*** MATERIAL TO PROCESS ***

import Summits.ValiantsHypothesis.ValiantsHypothesis.Theorems.KPlusLogSqLawHullFacts

/-!
# KPlusLogSqLaw — hull fact N7 «free-part domination» (kernel theorems; conjb-2 g20)

Continuation of `KPlusLogSqLawHullFacts` (N2, N4, N5).  Same kinetic setting: weights `a e + lam e * t`, a chain of
optimal sets, breakpoints in increasing time; at a breakpoint the two consecutive optima have equal objective and every
competitor has objective `≤` theirs; a set alive strictly between two breakpoints is optimal at both.  Nothing about
matchings is used: «competitor» is whatever set the user certifies as admissible by supplying the inequality.

For a set of edges `S` and a state `μ`, the *signed `S`-sum* `∑_{e ∈ S} (±)(a e + lam e * t)` (sign `−` on `e ∈ μ`,
`+` otherwise) is the gain of flipping `S` at `μ`; it is affine in `t` with slope `σ = ∑_{e ∈ S} (±) lam e` and depends on
`μ` only through the membership pattern of `S` in `μ`.

* `vertex_certificate_later` (N7/K1, forward): if `μ₀` is optimal at time `t₀` against the competitor `μ₀ ∆ S` (so the
  signed `S`-sum is `≤ 0` at `t₀`) and `σ < 0`, then at any later breakpoint `t > t₀` no optimal `μ` with THE SAME pattern on
  `S` can flip a block `B ⊇ S` whose remainder competitor `μ ∆ (B \ S)` is admissible: the remainder would gain `−(S-sum) > 0`.
* `vertex_certificate_earlier` (N7/K1, backward): the mirror statement for `σ > 0` and an earlier breakpoint `t < t₀`.
* `vertex_dominated_later` / `vertex_dominated_earlier` (N7/K2): under the same certificate, no set `μ` that is optimal
  at a later (resp. earlier) time can show the REVERSED pattern on `S` with `μ ∆ S` admissible: flipping `S` would gain.

These four, with `undo_lemma` (whose certificate comes from a co-flipped block instead of a vertex), are the complete
list of pruning rules of the located engine `n7.py`; they are necessary conditions for realisability valid for every
speed alphabet.  Located (THEORY-NOTE-g20 §1n): together with N2/N4 they leave no abstract violator of the parity law for
speeds `{±1,±2}` (N ≤ 14 exhaustive, N ≤ 18 targeted) and they isolate the genuine `{±1,±3}` counterexample of
`KPlusLogSqLawTwoSpeed13Counterexample` as one of 4 survivors among 83 411 candidates.  No definitions.
-/

namespace Summit.ValiantsHypothesis.ValiantsHypothesis.Theorems.KPlusLogSqLawFreePart

open Finset
open scoped symmDiff
open Summit.ValiantsHypothesis.ValiantsHypothesis.Theorems.KPlusLogSqLawHullFacts

variable {ι : Type*} [DecidableEq ι]

/-- the signed `S`-sum depends on the state only through the membership pattern on `S` -/
theorem part_congr (a lam : ι → ℚ) {μ₀ μ S : Finset ι} (hpat : ∀ e ∈ S, (e ∈ μ ↔ e ∈ μ₀)) (t : ℚ) :
    ∑ e ∈ S, (if e ∈ μ then (-1 : ℚ) else 1) * (a e + lam e * t)
      = ∑ e ∈ S, (if e ∈ μ₀ then (-1 : ℚ) else 1) * (a e + lam e * t) := by
  refine Finset.sum_congr rfl fun e he => ?_
  by_cases h : e ∈ μ₀
  · have h' : e ∈ μ := (hpat e he).mpr h
    simp [h, h']
  · have h' : e ∉ μ := fun hm => h ((hpat e he).mp hm)
    simp [h, h']

/-- **N7/K1 forward.**  Vertex certificate at `t₀` (competitor `μ₀ ∆ S` not better), negative slope; at a later breakpoint
`t` an optimal `μ` with the same pattern on `S` flips `B ⊇ S` (equal objectives) while the remainder competitor
`μ ∆ (B \ S)` is not better.  Impossible. -/
theorem vertex_certificate_later (a lam : ι → ℚ) {t₀ t : ℚ} (ht : t₀ < t) {μ₀ μ S B : Finset ι}
    (h₀ : ∑ e ∈ μ₀ ∆ S, (a e + lam e * t₀) ≤ ∑ e ∈ μ₀, (a e + lam e * t₀))
    (hσ : ∑ e ∈ S, (if e ∈ μ₀ then (-1 : ℚ) else 1) * lam e < 0)
    (hpat : ∀ e ∈ S, (e ∈ μ ↔ e ∈ μ₀)) (hS : S ⊆ B)
    (h₁ : ∑ e ∈ μ ∆ B, (a e + lam e * t) = ∑ e ∈ μ, (a e + lam e * t))
    (h₁R : ∑ e ∈ μ ∆ (B \ S), (a e + lam e * t) ≤ ∑ e ∈ μ, (a e + lam e * t)) : False := by
  have g₀ := gain_eq a lam μ₀ S t₀
  have p₀ : ∑ e ∈ S, (if e ∈ μ₀ then (-1 : ℚ) else 1) * (a e + lam e * t₀) ≤ 0 := by linarith
  have lin := part_linear a lam μ₀ S t t₀
  have hneg : (∑ e ∈ S, (if e ∈ μ₀ then (-1 : ℚ) else 1) * lam e) * (t - t₀) < 0 :=
    mul_neg_of_neg_of_pos hσ (sub_pos.mpr ht)
  have p₁ : ∑ e ∈ S, (if e ∈ μ₀ then (-1 : ℚ) else 1) * (a e + lam e * t) < 0 := by linarith
  have c := part_congr a lam hpat t
  have g₁ := gain_eq a lam μ B t
  have g₁R := gain_eq a lam μ (B \ S) t
  have s₁ := part_add a lam μ hS t
  linarith

/-- **N7/K1 backward.**  Vertex certificate at `t₀`, positive slope; at an EARLIER breakpoint `t < t₀` an optimal `μ` with
the same pattern on `S` flips `B ⊇ S` while the remainder competitor is not better.  Impossible. -/
theorem vertex_certificate_earlier (a lam : ι → ℚ) {t₀ t : ℚ} (ht : t < t₀) {μ₀ μ S B : Finset ι}
    (h₀ : ∑ e ∈ μ₀ ∆ S, (a e + lam e * t₀) ≤ ∑ e ∈ μ₀, (a e + lam e * t₀))
    (hσ : 0 < ∑ e ∈ S, (if e ∈ μ₀ then (-1 : ℚ) else 1) * lam e)
    (hpat : ∀ e ∈ S, (e ∈ μ ↔ e ∈ μ₀)) (hS : S ⊆ B)
    (h₁ : ∑ e ∈ μ ∆ B, (a e + lam e * t) = ∑ e ∈ μ, (a e + lam e * t))
    (h₁R : ∑ e ∈ μ ∆ (B \ S), (a e + lam e * t) ≤ ∑ e ∈ μ, (a e + lam e * t)) : False := by
  have g₀ := gain_eq a lam μ₀ S t₀
  have p₀ : ∑ e ∈ S, (if e ∈ μ₀ then (-1 : ℚ) else 1) * (a e + lam e * t₀) ≤ 0 := by linarith
  have lin := part_linear a lam μ₀ S t t₀
  have hneg : (∑ e ∈ S, (if e ∈ μ₀ then (-1 : ℚ) else 1) * lam e) * (t - t₀) < 0 :=
    mul_neg_of_pos_of_neg hσ (sub_neg.mpr ht)
  have p₁ : ∑ e ∈ S, (if e ∈ μ₀ then (-1 : ℚ) else 1) * (a e + lam e * t) < 0 := by linarith
  have c := part_congr a lam hpat t
  have g₁ := gain_eq a lam μ B t
  have g₁R := gain_eq a lam μ (B \ S) t
  have s₁ := part_add a lam μ hS t
  linarith

/-- **N7/K2 forward.**  Vertex certificate at `t₀`, negative slope; a set `μ` optimal at a later time `t` against the
competitor `μ ∆ S` cannot show the reversed pattern on `S`: flipping `S` there gains `−(signed S-sum) > 0`. -/
theorem vertex_dominated_later (a lam : ι → ℚ) {t₀ t : ℚ} (ht : t₀ < t) {μ₀ μ S : Finset ι}
    (h₀ : ∑ e ∈ μ₀ ∆ S, (a e + lam e * t₀) ≤ ∑ e ∈ μ₀, (a e + lam e * t₀))
    (hσ : ∑ e ∈ S, (if e ∈ μ₀ then (-1 : ℚ) else 1) * lam e < 0)
    (hrev : ∀ e ∈ S, (e ∈ μ ↔ e ∉ μ₀))
    (h₁ : ∑ e ∈ μ ∆ S, (a e + lam e * t) ≤ ∑ e ∈ μ, (a e + lam e * t)) : False := by
  have g₀ := gain_eq a lam μ₀ S t₀
  have p₀ : ∑ e ∈ S, (if e ∈ μ₀ then (-1 : ℚ) else 1) * (a e + lam e * t₀) ≤ 0 := by linarith
  have lin := part_linear a lam μ₀ S t t₀
  have hneg : (∑ e ∈ S, (if e ∈ μ₀ then (-1 : ℚ) else 1) * lam e) * (t - t₀) < 0 :=
    mul_neg_of_neg_of_pos hσ (sub_pos.mpr ht)
  have p₁ : ∑ e ∈ S, (if e ∈ μ₀ then (-1 : ℚ) else 1) * (a e + lam e * t) < 0 := by linarith
  have r := part_rev a lam hrev t
  have g₁ := gain_eq a lam μ S t
  linarith

/-- **N7/K2 backward.**  Vertex certificate at `t₀`, positive slope; a set `μ` optimal at an earlier time `t < t₀` against
`μ ∆ S` cannot show the reversed pattern on `S`. -/
theorem vertex_dominated_earlier (a lam : ι → ℚ) {t₀ t : ℚ} (ht : t < t₀) {μ₀ μ S : Finset ι}
    (h₀ : ∑ e ∈ μ₀ ∆ S, (a e + lam e * t₀) ≤ ∑ e ∈ μ₀, (a e + lam e * t₀))
    (hσ : 0 < ∑ e ∈ S, (if e ∈ μ₀ then (-1 : ℚ) else 1) * lam e)
    (hrev : ∀ e ∈ S, (e ∈ μ ↔ e ∉ μ₀))
    (h₁ : ∑ e ∈ μ ∆ S, (a e + lam e * t) ≤ ∑ e ∈ μ, (a e + lam e * t)) : False := by
  have g₀ := gain_eq a lam μ₀ S t₀
  have p₀ : ∑ e ∈ S, (if e ∈ μ₀ then (-1 : ℚ) else 1) * (a e + lam e * t₀) ≤ 0 := by linarith
  have lin := part_linear a lam μ₀ S t t₀
  have hneg : (∑ e ∈ S, (if e ∈ μ₀ then (-1 : ℚ) else 1) * lam e) * (t - t₀) < 0 :=
    mul_neg_of_pos_of_neg hσ (sub_neg.mpr ht)
  have p₁ : ∑ e ∈ S, (if e ∈ μ₀ then (-1 : ℚ) else 1) * (a e + lam e * t) < 0 := by linarith
  have r := part_rev a lam hrev t
  have g₁ := gain_eq a lam μ S t
  linarith

end Summit.ValiantsHypothesis.ValiantsHypothesis.Theorems.KPlusLogSqLawFreePart
import Summits.SmoothPoincare4.SmoothPoincare4.Theses.EntropyRung
import Summits.SmoothPoincare4.SmoothPoincare4.Theorems.EntropyRungSubcylindricalRecognitionOfBamler
import Summits.SmoothPoincare4.SmoothPoincare4.Theorems.EntropyRungSubcylindricalRecognitionCompactModelRecognition
import Literature.Geometry.Riemannian.BamlerTangentFlowAtInfinity
import Literature.Geometry.Riemannian.BamlerEpsilonRegularity
import Literature.Geometry.Riemannian.BamlerFCompactness
import Literature.Geometry.Riemannian.BamlerFCompactnessAssembly
import Literature.Topology.FourManifolds.HomotopyS4CompactProofs
import HarnessLib
import HarnessLib.Audit

/-!
# Line `shrinker-emergence` — crux `EntropyRung.SubcylindricalRecognition` (stmt-SmoothPoincare4-10869) THROUGH its
decomposition leaf `EntropyRung.ShrinkerEmerges` (stmt-SmoothPoincare4-17634)

Crux-strategist r1 (planner-cstrat-stmt-SmoothPoincare4-10869-r1-0, 2026-08-17). This skeleton is the PLAN OF THE LEAF of
the r1 decomposition `RUNG ⇐ ShrinkerEmerges ∧ NoncompactShrinkerGap ∧ CompactShrinkerGap` (glue item
`RecognitionOfEmergence`, stmt-SmoothPoincare4-18300, proved in Theorems/EntropyRungRecognitionOfEmergence.lean):
it is the live line `ancient-sphere-rigidity` r10 (lead c7) RE-TARGETED through the leaf — the SAME four registered
Bamler milestone stubs (verbatim, so they deduplicate with the lead's registrations and every brick the leads land
serves both), composed first into the named fact N1 `bamler_orbifoldTangentFlowAtInfinity_four`, then into the leaf
`ShrinkerEmerges` (4 lines over the landed fact-free blow-up chain), then — with the sibling cruxes #2, #4 — into RUNG by
the decomposition glue. No new mathematics relative to r10 is claimed; what is new is the SEAM: the Bamler content now
closes an SPC4-free item of its own (`ShrinkerEmerges_of`), and RUNG is derived.

Stubs (the only `sorry`s): `stub_epsilonRegularity` (2020a Thm 10.2, typed fact), `stub_totalBoundedness` +
`stub_completeness` (2023 §7.3 / §5.4, the two halves of 𝔽-compactness; `stub_FCompactness` DERIVED by the landed
assembly p162151), `stub_structureExport` (2020b §6, §8–9 + 2020c Thms 2.4/2.9/2.16/2.40/2.46: the two facts ⇒ N1).
Hardest stub: `stub_structureExport` (≈ 150 pp.; needs the regular/singular decomposition, metric solitons, Nash entropy
of metric flow pairs, Cheeger–Gromov convergence of pointed flows — N1-STATUS.md D2/D7).
-/

noncomputable section

-- the registered namespace repeats a component
set_option linter.dupNamespace false

open scoped Manifold ContDiff Topology ENNReal NNReal ContinuousMap
open Set MeasureTheory Filter
open Literature.Geometry.Lorentzian Literature.Geometry.Riemannian

namespace Summit.SmoothPoincare4.SmoothPoincare4.Cruxes.SubcylindricalRecognition.ShrinkerEmergence

/-! ## The four registered milestone stubs (verbatim those of `Lines/ancient_sphere_rigidity.lean` r10) -/

/-- **Stub 2a** — Bamler 2020a Thm 10.2 (ε-regularity), the typed named fact `bamler_epsilonRegularity`.
[cite: Bamler2020Entropy, §10.1 Thm 10.2] -/
theorem stub_epsilonRegularity : bamler_epsilonRegularity := by
  sorry

/-- **Stub 2b-TB** — total boundedness half of Bamler 2023 Thm 7.4 (§7.3), `J = ∅`. Verbatim the first hypothesis of
`bamler_FCompactness_ricciFlow_of_totallyBounded_of_complete` (BamlerFCompactnessAssembly.lean, p162151).
[cite: Bamler2023, §7.3, proof of Thm 7.4] -/
theorem stub_totalBoundedness :
    ∀ (H C a T : ℝ), 0 ≤ H → a < T → ∀ P : ℕ → MetricFlowPair.{0} (Set.Icc a T),
      (∀ n, (P n).flow.IsHConcentrated H) → (∀ n, Set.Ioo a T ⊆ (P n).I') →
      (∀ n (t : (P n).I'), variance ((P n).μ t) ((P n).μ t) ≤ ENNReal.ofReal C) →
      ∀ ε : ℝ≥0∞, 0 < ε → ∃ φ : ℕ → ℕ, StrictMono φ ∧
        ∀ i j, MetricFlowPair.fDist ∅ (P (φ i)) (P (φ j)) ≤ ε := by
  sorry

/-- **Stub 2b-CP** — completeness (Bamler 2023 §5.4 Thm 5.19 with the closedness of `H`-concentration), `J = ∅`.
Verbatim the second hypothesis of `bamler_FCompactness_ricciFlow_of_totallyBounded_of_complete`.
[cite: Bamler2023, §5.4, Thm 5.19, Lemma 5.20] -/
theorem stub_completeness :
    ∀ (H a T : ℝ), 0 ≤ H → a < T → ∀ P : ℕ → MetricFlowPair.{0} (Set.Icc a T),
      (∀ n, (P n).flow.IsHConcentrated H) → (∀ n, MeasurableSet (Set.Icc a T \ (P n).I')) →
      (∀ n, MetricFlowPair.fDist ∅ (P n) (P (n + 1)) < 2⁻¹ ^ n) →
      ∃ Pinf : MetricFlowPair.{0} (Set.Icc a T), Pinf.flow.IsHConcentrated H ∧
        MeasurableSet (Set.Icc a T \ Pinf.I') ∧
        Tendsto (fun n ↦ MetricFlowPair.fDist ∅ (P n) Pinf) atTop (𝓝 0) := by
  sorry

/-- **Stub 2b, DERIVED** — `bamler_FCompactness_ricciFlow` from stubs 2b-TB and 2b-CP by the landed assembly (p162151).
[cite: Bamler2023, §7.1 Cor 7.5; §7.3 proof of Thm 7.4] -/
theorem stub_FCompactness : bamler_FCompactness_ricciFlow :=
  bamler_FCompactness_ricciFlow_of_totallyBounded_of_complete stub_totalBoundedness stub_completeness

/-- **Stub 2c** — the structure-theory export: Bamler 2020b §6, §8–9 and 2020c Thms 2.4, 2.9, 2.16, 2.40, 2.46 (n = 4),
reading off (E1)–(E7) of N1 from an 𝔽-limit (stub 2b) whose flatness alternative is excluded by ε-regularity (stub 2a).
[cite: Bamler2020Structure, Thm 4, 9, 15, 29, 35] [cite: Bamler2023, §6, §9] -/
theorem stub_structureExport :
    bamler_epsilonRegularity → bamler_FCompactness_ricciFlow → bamler_orbifoldTangentFlowAtInfinity_four := by
  sorry

/-! ## Compositions (no `sorry` below this line) -/

/-- N1 from the stubs. [cite: Bamler2020Structure, Thm 4, 9, 15, 29, 35] -/
theorem bamlerFact_of_stubs : bamler_orbifoldTangentFlowAtInfinity_four :=
  stub_structureExport stub_epsilonRegularity stub_FCompactness

/-- **N1 → the leaf**: `ShrinkerEmerges` is the route-vocabulary shadow of N1 — the landed fact-free blow-up chain
`RecognitionOfShrinkerGaps.blowupSequence` followed by the landed blow-down `RecognitionOfShrinkerGaps.blowdown_of`.
[cite: Bamler2020Structure, §2.7 Thm 2.40; §2.10 Thm 2.46] [cite: Perelman2002, §4, Thm. 4.1] -/
theorem shrinkerEmerges_of_bamler (hN1 : bamler_orbifoldTangentFlowAtInfinity_four) :
    _root_.Summit.SmoothPoincare4.SmoothPoincare4.Theses.EntropyRung.ShrinkerEmerges := by
  intro M _ _ _ _ _ _ _ _ _ _ g _ hg hR hν
  obtain ⟨κ, δ', c, _hκ, hδ', hc, A, gk, covk, xk, hA, hflow, hRiem, hcurv, hpt, _hnc, hfloor⟩ :=
    _root_.Summit.SmoothPoincare4.SmoothPoincare4.Theorems.RecognitionOfShrinkerGaps.blowupSequence M g hg hR hν
  exact _root_.Summit.SmoothPoincare4.SmoothPoincare4.Theorems.RecognitionOfShrinkerGaps.blowdown_of hN1 M A gk
    covk xk δ' c hδ' hc hA hflow hRiem hcurv hpt hfloor

/-- **The leaf from the stubs** — `ShrinkerEmerges` (stmt-SmoothPoincare4-17634) modulo the four Bamler milestones.
[cite: Bamler2020Structure, §2.7 Thm 2.40] -/
theorem ShrinkerEmerges_of :
    _root_.Summit.SmoothPoincare4.SmoothPoincare4.Theses.EntropyRung.ShrinkerEmerges :=
  shrinkerEmerges_of_bamler bamlerFact_of_stubs

/-- **The decomposition glue** (= Theorems/EntropyRungRecognitionOfEmergence.lean, repeated here so that the skeleton is
self-contained): `ShrinkerEmerges → NoncompactShrinkerGap → CompactShrinkerGap → SubcylindricalRecognition`.
[cite: LeeSmoothManifolds2013, Thm. 4.29] -/
theorem subcylindricalRecognition_of_leaves
    (hE : _root_.Summit.SmoothPoincare4.SmoothPoincare4.Theses.EntropyRung.ShrinkerEmerges)
    (h₂ : _root_.Summit.SmoothPoincare4.SmoothPoincare4.Theses.EntropyRung.NoncompactShrinkerGap)
    (h₄ : _root_.Summit.SmoothPoincare4.SmoothPoincare4.Theses.EntropyRung.CompactShrinkerGap) :
    _root_.Summit.SmoothPoincare4.SmoothPoincare4.Theses.EntropyRung.SubcylindricalRecognition := by
  intro M _ _ _ _ _ _ _ _ _ e g _ hg hR hν
  haveI : PathConnectedSpace (Metric.sphere (0 : EuclideanSpace ℝ (Fin 5)) 1) :=
    Literature.Topology.FourManifolds.pathConnectedSpace_sphere_four
  haveI : PathConnectedSpace M :=
    Literature.Topology.FourManifolds.pathConnectedSpace_of_homotopyEquiv e
  obtain ⟨S, _, _, _, _, _, _, _, _, _, gS, _, fS, hS, hScomplete, hfS, hsol, hnorm, hSnonflat, hdens,
      hScouple⟩ := hE M g hg hR hν
  by_cases hSc : CompactSpace S
  · obtain ⟨φ, hφ, hφinj, hφimm⟩ := hScouple hSc
    obtain ⟨eSM⟩ :=
      _root_.Summit.SmoothPoincare4.SmoothPoincare4.Theorems.SubcylindricalRecognition.AncientSphereRigidity.stub_compactModelRecognition
        S M φ hφ hφinj hφimm
    have eS4 : S ≃ₕ Metric.sphere (0 : EuclideanSpace ℝ (Fin 5)) 1 :=
      eSM.toHomeomorph.toHomotopyEquiv.trans e
    obtain ⟨eS⟩ := h₄ S eS4 gS fS hS hfS hsol hnorm hdens
    exact ⟨eSM.symm.trans eS⟩
  · haveI : NoncompactSpace S := not_compactSpace_iff.mp hSc
    have hle := h₂ S gS fS hS hScomplete hfS hsol hnorm hSnonflat
    exact absurd hdens (not_lt.mpr hle)

/-- **The crux from the stubs and its two sibling cruxes** — RUNG via the leaf: concludes
`EntropyRung.SubcylindricalRecognition` BY NAME. [cite: Bamler2020Structure, §2.7 Thm 2.40; §2.10 Thm 2.46] -/
theorem SubcylindricalRecognition_of
    (h₂ : _root_.Summit.SmoothPoincare4.SmoothPoincare4.Theses.EntropyRung.NoncompactShrinkerGap)
    (h₄ : _root_.Summit.SmoothPoincare4.SmoothPoincare4.Theses.EntropyRung.CompactShrinkerGap) :
    _root_.Summit.SmoothPoincare4.SmoothPoincare4.Theses.EntropyRung.SubcylindricalRecognition :=
  subcylindricalRecognition_of_leaves ShrinkerEmerges_of h₂ h₄

end Summit.SmoothPoincare4.SmoothPoincare4.Cruxes.SubcylindricalRecognition.ShrinkerEmergence

end
import Literature.NumberTheory.Sieve.FGKMT2018Theorem4Proof
import Literature.Combinatorics.Hypergraph.FGKMT2018Theorem3Proof
import HarnessLib

/-!
# Ford–Green–Konyagin–Maynard–Tao 2018: Theorem 1 (large gaps between primes) from Theorem 5 alone

Topic `Literature/NumberTheory/Sieve`. Source: K. Ford, B. Green, S. Konyagin, J. Maynard, T. Tao,
*Long gaps between primes*, J. Amer. Math. Soc. 31 (2018) 65–105 = arXiv:1412.5029
[FordGreenKonyaginMaynardTao2018], §§3–6: Theorem 1 ⇐ (1.2) ⇐ Theorem 2 ⇐ {Corollary 3 ⇐ Theorem 3,
Theorem 4 ⇐ Theorem 5}.

With the probabilistic covering theorem now PROVED (`Literature.Combinatorics.Hypergraph.fgkmt2018_theorem3`,
file `FGKMT2018Theorem3Proof`, constant `C₀ = 10`), the chain of `FGKMT2018Theorem4Proof` loses its
Theorem-3 hypothesis: this file records the unconditional Corollary 3′ and the deductions
Theorem 5 ⟹ Theorem 2 ⟹ Theorem 1 ⟹ `RankinConstant κ` for every `κ`. The only remaining named
input is `FordGreenKonyaginMaynardTao2018_theorem5` (the sieve weights of §§6–8).
-/

namespace Literature.NumberTheory.Sieve

/-- **Corollary 3′ holds unconditionally** (Theorem 3 is proved).
[cite: FordGreenKonyaginMaynardTao2018, Corollary 3 pp. 11–13 from Theorem 3 (§5)] -/
theorem fgkmt2018_corollary3 : FGKMT2018_corollary3 :=
  fgkmt2018_corollary3_of_theorem3 Literature.Combinatorics.Hypergraph.fgkmt2018_theorem3

/-- **Theorem 2 (sieving primes) from Theorem 5.**
[cite: FordGreenKonyaginMaynardTao2018, Thm 2 from Thm 3 (§5, proved) + Thm 5 (§§6–8)] -/
theorem fgkmt2018_theorem2_of_theorem5 (h5 : FordGreenKonyaginMaynardTao2018_theorem5) :
    FordGreenKonyaginMaynardTao2018_theorem2 :=
  fgkmt2018_theorem2_of_theorem3_theorem5 Literature.Combinatorics.Hypergraph.fgkmt2018_theorem3 h5

/-- **Theorem 1 (`G(X) ≫ log X log₂ X log₄ X / log₃ X`) from Theorem 5.**
[cite: FordGreenKonyaginMaynardTao2018, Thm 1 from Thm 5 via Thms 2, 3, 4 (§§3–6)] -/
theorem fgkmt2018_theorem1_of_theorem5 (h5 : FordGreenKonyaginMaynardTao2018_theorem5) :
    FordGreenKonyaginMaynardTao2018_theorem1 :=
  fgkmt2018_theorem1_of_theorem3_theorem5 Literature.Combinatorics.Hypergraph.fgkmt2018_theorem3 h5

/-- **Every Rankin constant from Theorem 5**: `RankinConstant κ` for all real `κ`.
[cite: FordGreenKonyaginMaynardTao2018, Thm 1 ⇒ Rankin's conjecture (§1)] -/
theorem rankinConstant_of_fgkmt2018_theorem5 (h5 : FordGreenKonyaginMaynardTao2018_theorem5) (κ : ℝ) :
    RankinConstant κ :=
  rankinConstant_of_fgkmt2018_theorem3_theorem5 Literature.Combinatorics.Hypergraph.fgkmt2018_theorem3 h5 κ

end Literature.NumberTheory.Sieve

*** End of MATERIAL TO PROCESS ***

WORK INSTRUCTIONS:
From the entries, report each line that includes the word "named".

TASK SOLUTION:
serves both), composed first into the named fact N1 `bamler_orbifoldTangentFlowAtInfinity_four`, then into the leaf
/-- **Stub 2a** — Bamler 2020a Thm 10.2 (ε-regularity), the typed named fact `bamler_epsilonRegularity`.
Theorem 5 ⟹ Theorem 2 ⟹ Theorem 1 ⟹ `RankinConstant κ` for every `κ`. The only remaining named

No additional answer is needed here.